(Stored data entries)
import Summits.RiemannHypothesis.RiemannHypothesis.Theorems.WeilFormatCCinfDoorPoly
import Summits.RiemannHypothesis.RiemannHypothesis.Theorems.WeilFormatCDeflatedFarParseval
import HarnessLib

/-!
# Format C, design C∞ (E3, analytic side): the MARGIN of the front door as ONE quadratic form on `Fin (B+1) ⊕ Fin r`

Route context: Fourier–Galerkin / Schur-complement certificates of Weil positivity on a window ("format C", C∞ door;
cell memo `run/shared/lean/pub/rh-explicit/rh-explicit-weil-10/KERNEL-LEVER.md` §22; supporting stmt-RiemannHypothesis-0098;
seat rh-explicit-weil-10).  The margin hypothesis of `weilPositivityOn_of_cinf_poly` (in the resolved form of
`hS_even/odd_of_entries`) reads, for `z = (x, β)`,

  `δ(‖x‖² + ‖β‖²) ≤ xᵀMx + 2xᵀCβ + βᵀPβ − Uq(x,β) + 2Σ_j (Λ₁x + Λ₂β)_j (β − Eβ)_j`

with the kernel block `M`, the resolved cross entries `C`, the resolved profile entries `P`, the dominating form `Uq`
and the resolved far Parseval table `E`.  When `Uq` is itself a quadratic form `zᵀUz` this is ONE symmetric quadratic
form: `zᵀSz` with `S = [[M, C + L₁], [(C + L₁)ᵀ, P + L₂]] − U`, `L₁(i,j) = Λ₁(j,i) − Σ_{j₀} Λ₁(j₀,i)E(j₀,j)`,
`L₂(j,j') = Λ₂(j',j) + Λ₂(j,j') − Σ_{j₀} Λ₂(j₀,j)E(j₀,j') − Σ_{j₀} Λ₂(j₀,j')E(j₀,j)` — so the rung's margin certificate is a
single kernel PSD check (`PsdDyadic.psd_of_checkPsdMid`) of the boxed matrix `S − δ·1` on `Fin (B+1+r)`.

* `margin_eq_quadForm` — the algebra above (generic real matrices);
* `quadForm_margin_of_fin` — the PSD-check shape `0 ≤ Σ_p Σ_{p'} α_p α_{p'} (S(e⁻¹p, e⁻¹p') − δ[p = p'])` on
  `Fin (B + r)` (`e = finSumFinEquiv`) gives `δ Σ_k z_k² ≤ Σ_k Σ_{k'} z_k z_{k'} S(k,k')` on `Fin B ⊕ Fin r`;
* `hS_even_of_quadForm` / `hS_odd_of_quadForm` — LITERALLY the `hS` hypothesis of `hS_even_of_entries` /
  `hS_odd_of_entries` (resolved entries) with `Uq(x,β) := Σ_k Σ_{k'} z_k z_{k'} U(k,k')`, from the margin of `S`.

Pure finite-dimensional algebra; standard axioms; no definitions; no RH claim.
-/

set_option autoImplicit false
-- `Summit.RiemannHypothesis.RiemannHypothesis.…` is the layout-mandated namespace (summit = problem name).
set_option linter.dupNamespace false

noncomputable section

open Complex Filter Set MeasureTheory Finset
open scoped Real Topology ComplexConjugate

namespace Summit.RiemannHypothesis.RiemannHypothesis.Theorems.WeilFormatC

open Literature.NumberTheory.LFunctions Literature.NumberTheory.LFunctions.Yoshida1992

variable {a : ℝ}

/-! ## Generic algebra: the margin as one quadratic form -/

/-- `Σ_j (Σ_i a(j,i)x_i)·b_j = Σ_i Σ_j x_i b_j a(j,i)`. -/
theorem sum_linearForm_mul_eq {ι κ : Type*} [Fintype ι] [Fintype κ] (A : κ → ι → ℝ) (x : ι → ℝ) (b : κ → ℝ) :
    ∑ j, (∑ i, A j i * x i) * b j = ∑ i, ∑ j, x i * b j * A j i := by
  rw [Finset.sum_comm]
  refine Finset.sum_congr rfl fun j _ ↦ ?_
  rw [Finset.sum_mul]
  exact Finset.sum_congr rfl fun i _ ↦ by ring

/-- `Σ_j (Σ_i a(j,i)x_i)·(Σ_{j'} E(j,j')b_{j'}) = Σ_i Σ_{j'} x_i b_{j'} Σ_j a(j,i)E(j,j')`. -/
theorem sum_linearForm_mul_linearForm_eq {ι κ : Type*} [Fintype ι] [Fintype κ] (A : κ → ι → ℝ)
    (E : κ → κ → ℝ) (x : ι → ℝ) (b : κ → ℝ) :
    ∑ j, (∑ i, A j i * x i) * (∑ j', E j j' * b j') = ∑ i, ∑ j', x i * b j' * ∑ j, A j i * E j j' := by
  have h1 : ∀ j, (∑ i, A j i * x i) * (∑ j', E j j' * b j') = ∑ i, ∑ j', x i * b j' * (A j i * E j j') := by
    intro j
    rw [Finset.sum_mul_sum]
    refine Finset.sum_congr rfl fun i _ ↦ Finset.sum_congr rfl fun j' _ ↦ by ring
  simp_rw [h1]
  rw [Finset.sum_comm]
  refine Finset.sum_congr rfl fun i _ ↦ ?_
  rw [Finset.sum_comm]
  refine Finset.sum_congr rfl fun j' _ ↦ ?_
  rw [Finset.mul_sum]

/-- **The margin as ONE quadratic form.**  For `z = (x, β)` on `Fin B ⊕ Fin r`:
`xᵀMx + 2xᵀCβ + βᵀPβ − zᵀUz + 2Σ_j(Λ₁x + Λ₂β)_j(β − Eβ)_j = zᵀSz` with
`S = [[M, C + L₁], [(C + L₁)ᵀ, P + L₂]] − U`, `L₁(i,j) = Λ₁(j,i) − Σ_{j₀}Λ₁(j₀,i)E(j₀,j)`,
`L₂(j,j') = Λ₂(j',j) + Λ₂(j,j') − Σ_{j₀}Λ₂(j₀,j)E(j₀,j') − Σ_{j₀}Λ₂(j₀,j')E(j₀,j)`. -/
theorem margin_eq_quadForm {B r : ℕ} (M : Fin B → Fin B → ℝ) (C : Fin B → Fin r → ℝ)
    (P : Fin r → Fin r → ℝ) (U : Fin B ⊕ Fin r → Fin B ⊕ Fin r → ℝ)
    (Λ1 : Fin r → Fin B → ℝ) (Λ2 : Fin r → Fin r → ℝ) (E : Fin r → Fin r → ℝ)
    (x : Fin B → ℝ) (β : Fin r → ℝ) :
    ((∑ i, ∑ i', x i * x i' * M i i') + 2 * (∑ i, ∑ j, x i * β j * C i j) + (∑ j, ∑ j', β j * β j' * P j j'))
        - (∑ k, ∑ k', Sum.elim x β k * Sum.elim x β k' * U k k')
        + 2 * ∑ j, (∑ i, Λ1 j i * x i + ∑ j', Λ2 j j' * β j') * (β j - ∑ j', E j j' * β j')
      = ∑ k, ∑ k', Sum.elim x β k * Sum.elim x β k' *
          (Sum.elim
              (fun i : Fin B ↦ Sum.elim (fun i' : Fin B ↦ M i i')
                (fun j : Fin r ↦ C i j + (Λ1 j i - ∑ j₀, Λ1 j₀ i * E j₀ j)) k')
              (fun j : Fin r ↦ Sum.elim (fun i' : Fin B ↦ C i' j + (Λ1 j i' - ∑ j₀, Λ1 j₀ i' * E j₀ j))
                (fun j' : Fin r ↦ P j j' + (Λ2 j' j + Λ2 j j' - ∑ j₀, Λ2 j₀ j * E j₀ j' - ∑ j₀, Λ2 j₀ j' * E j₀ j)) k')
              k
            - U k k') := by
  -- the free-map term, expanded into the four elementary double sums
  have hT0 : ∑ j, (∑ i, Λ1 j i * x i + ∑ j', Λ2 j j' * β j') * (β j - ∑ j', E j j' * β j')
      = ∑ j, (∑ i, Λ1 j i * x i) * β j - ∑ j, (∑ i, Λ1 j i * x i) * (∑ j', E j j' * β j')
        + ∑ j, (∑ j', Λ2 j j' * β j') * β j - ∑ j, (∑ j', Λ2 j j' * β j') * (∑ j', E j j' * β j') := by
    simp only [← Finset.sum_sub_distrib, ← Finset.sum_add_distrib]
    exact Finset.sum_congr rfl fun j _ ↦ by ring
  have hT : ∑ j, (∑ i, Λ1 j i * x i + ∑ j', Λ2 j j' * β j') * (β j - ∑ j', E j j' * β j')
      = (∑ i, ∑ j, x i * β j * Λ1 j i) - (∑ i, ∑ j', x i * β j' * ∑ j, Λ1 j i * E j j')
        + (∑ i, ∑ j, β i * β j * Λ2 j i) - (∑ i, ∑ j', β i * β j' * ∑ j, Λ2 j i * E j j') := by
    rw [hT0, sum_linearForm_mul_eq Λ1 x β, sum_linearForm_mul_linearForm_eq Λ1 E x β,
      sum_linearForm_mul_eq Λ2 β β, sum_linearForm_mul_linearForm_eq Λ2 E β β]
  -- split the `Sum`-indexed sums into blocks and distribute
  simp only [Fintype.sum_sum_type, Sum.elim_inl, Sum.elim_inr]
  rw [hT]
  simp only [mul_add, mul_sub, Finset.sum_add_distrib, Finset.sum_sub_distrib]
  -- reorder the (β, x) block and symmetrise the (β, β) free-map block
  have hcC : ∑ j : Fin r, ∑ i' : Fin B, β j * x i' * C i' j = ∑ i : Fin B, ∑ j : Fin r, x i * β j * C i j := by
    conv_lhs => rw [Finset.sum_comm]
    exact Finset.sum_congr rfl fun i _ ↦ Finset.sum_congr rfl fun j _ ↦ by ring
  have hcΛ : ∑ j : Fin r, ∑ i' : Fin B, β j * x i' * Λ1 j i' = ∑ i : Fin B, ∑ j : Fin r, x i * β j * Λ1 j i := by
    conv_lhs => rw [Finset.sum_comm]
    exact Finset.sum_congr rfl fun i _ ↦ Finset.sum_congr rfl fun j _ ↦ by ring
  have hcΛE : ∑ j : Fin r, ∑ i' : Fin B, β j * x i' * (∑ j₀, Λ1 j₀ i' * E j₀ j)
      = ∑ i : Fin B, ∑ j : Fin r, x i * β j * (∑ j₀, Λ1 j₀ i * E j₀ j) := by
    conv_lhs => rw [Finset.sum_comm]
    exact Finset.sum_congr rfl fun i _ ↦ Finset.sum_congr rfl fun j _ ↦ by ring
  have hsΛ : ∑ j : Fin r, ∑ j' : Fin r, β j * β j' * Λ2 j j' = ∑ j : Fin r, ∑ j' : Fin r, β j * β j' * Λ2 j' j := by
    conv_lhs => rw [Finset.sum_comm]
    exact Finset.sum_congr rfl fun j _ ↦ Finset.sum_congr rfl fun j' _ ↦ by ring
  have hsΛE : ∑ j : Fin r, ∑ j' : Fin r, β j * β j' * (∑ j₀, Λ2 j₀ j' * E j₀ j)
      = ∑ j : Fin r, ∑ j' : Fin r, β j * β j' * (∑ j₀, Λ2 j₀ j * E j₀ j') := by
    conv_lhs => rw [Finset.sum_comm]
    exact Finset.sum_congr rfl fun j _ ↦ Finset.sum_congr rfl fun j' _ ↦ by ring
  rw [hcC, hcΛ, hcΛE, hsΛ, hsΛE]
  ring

...

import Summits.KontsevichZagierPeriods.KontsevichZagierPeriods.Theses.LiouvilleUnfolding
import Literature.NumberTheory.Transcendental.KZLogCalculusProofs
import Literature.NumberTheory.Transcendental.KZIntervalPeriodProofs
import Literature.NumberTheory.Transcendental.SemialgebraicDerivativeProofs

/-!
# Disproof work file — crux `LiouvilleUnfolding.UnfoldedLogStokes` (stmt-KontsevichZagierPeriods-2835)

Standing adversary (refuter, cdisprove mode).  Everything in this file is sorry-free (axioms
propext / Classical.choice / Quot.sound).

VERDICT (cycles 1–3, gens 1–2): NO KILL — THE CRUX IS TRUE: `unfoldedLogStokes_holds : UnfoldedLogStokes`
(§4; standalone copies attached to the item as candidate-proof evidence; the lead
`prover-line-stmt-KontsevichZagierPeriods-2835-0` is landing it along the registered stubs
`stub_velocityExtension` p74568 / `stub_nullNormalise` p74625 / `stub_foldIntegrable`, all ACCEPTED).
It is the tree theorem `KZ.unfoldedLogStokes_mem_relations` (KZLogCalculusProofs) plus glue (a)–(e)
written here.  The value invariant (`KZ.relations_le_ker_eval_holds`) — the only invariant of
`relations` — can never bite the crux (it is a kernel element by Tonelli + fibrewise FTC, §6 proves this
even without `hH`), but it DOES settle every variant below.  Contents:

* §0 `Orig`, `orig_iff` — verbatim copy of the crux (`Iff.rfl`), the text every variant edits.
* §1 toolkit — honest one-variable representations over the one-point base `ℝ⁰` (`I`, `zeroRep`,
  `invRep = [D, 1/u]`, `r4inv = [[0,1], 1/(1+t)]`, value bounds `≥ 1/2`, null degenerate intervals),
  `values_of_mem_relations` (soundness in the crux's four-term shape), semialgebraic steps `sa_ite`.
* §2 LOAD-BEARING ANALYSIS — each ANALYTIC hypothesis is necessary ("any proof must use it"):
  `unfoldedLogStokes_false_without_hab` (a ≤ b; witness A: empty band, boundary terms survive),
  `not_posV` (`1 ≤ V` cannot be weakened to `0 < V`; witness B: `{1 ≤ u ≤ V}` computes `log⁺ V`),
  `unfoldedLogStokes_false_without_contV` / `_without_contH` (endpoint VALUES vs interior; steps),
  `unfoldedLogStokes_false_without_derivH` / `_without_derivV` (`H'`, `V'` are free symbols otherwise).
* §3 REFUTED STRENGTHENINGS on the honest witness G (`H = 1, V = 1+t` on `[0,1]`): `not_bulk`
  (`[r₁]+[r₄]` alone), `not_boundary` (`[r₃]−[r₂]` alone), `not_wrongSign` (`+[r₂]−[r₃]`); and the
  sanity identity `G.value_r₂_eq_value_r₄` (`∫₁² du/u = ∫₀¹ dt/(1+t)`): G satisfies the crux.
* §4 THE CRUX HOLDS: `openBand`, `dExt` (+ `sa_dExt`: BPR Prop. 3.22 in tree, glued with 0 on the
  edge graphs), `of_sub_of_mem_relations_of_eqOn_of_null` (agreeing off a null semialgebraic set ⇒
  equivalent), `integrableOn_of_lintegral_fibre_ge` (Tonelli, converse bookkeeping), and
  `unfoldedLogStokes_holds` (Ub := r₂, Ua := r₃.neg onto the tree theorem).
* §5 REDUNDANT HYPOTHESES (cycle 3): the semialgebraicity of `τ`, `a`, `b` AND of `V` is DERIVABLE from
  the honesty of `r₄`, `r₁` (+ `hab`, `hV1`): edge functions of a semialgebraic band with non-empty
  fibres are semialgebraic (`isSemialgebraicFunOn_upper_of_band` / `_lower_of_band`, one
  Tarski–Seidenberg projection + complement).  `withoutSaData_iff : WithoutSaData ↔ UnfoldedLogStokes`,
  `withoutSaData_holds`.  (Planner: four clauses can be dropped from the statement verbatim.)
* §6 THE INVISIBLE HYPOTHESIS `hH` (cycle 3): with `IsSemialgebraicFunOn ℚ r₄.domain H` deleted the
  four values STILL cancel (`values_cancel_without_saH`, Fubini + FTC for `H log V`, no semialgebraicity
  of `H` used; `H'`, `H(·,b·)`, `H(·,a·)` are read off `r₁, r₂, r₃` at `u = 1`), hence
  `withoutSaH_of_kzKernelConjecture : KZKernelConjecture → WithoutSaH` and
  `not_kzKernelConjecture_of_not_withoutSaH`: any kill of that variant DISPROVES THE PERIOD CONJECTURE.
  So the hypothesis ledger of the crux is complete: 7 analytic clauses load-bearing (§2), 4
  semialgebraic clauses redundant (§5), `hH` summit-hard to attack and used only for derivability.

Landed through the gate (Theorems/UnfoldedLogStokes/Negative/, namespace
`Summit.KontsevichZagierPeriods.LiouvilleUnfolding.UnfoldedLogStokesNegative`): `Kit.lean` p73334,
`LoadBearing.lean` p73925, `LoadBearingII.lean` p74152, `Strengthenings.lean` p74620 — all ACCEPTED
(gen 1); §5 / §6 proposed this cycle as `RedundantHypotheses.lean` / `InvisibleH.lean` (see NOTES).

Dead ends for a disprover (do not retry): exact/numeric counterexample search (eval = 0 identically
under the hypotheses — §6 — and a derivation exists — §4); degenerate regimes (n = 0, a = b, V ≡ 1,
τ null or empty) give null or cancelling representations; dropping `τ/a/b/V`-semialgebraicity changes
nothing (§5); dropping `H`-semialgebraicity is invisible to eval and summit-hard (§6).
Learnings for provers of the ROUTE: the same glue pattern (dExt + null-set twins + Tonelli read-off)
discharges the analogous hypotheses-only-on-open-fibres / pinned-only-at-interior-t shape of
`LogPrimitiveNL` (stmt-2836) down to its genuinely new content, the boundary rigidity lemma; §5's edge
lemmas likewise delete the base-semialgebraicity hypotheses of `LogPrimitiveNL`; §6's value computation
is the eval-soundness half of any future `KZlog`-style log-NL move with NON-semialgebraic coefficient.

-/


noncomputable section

• [Task to complete]
Find the lines in the entries above where "from" occurs, and copy each of them.

• [Completed task]
  `hS_odd_of_entries` (resolved entries) with `Uq(x,β) := Σ_k Σ_{k'} z_k z_{k'} U(k,k')`, from the margin of `S`.
* §5 REDUNDANT HYPOTHESES (cycle 3): the semialgebraicity of `τ`, `a`, `b` AND of `V` is DERIVABLE from
  `withoutSaData_holds`.  (Planner: four clauses can be dropped from the statement verbatim.)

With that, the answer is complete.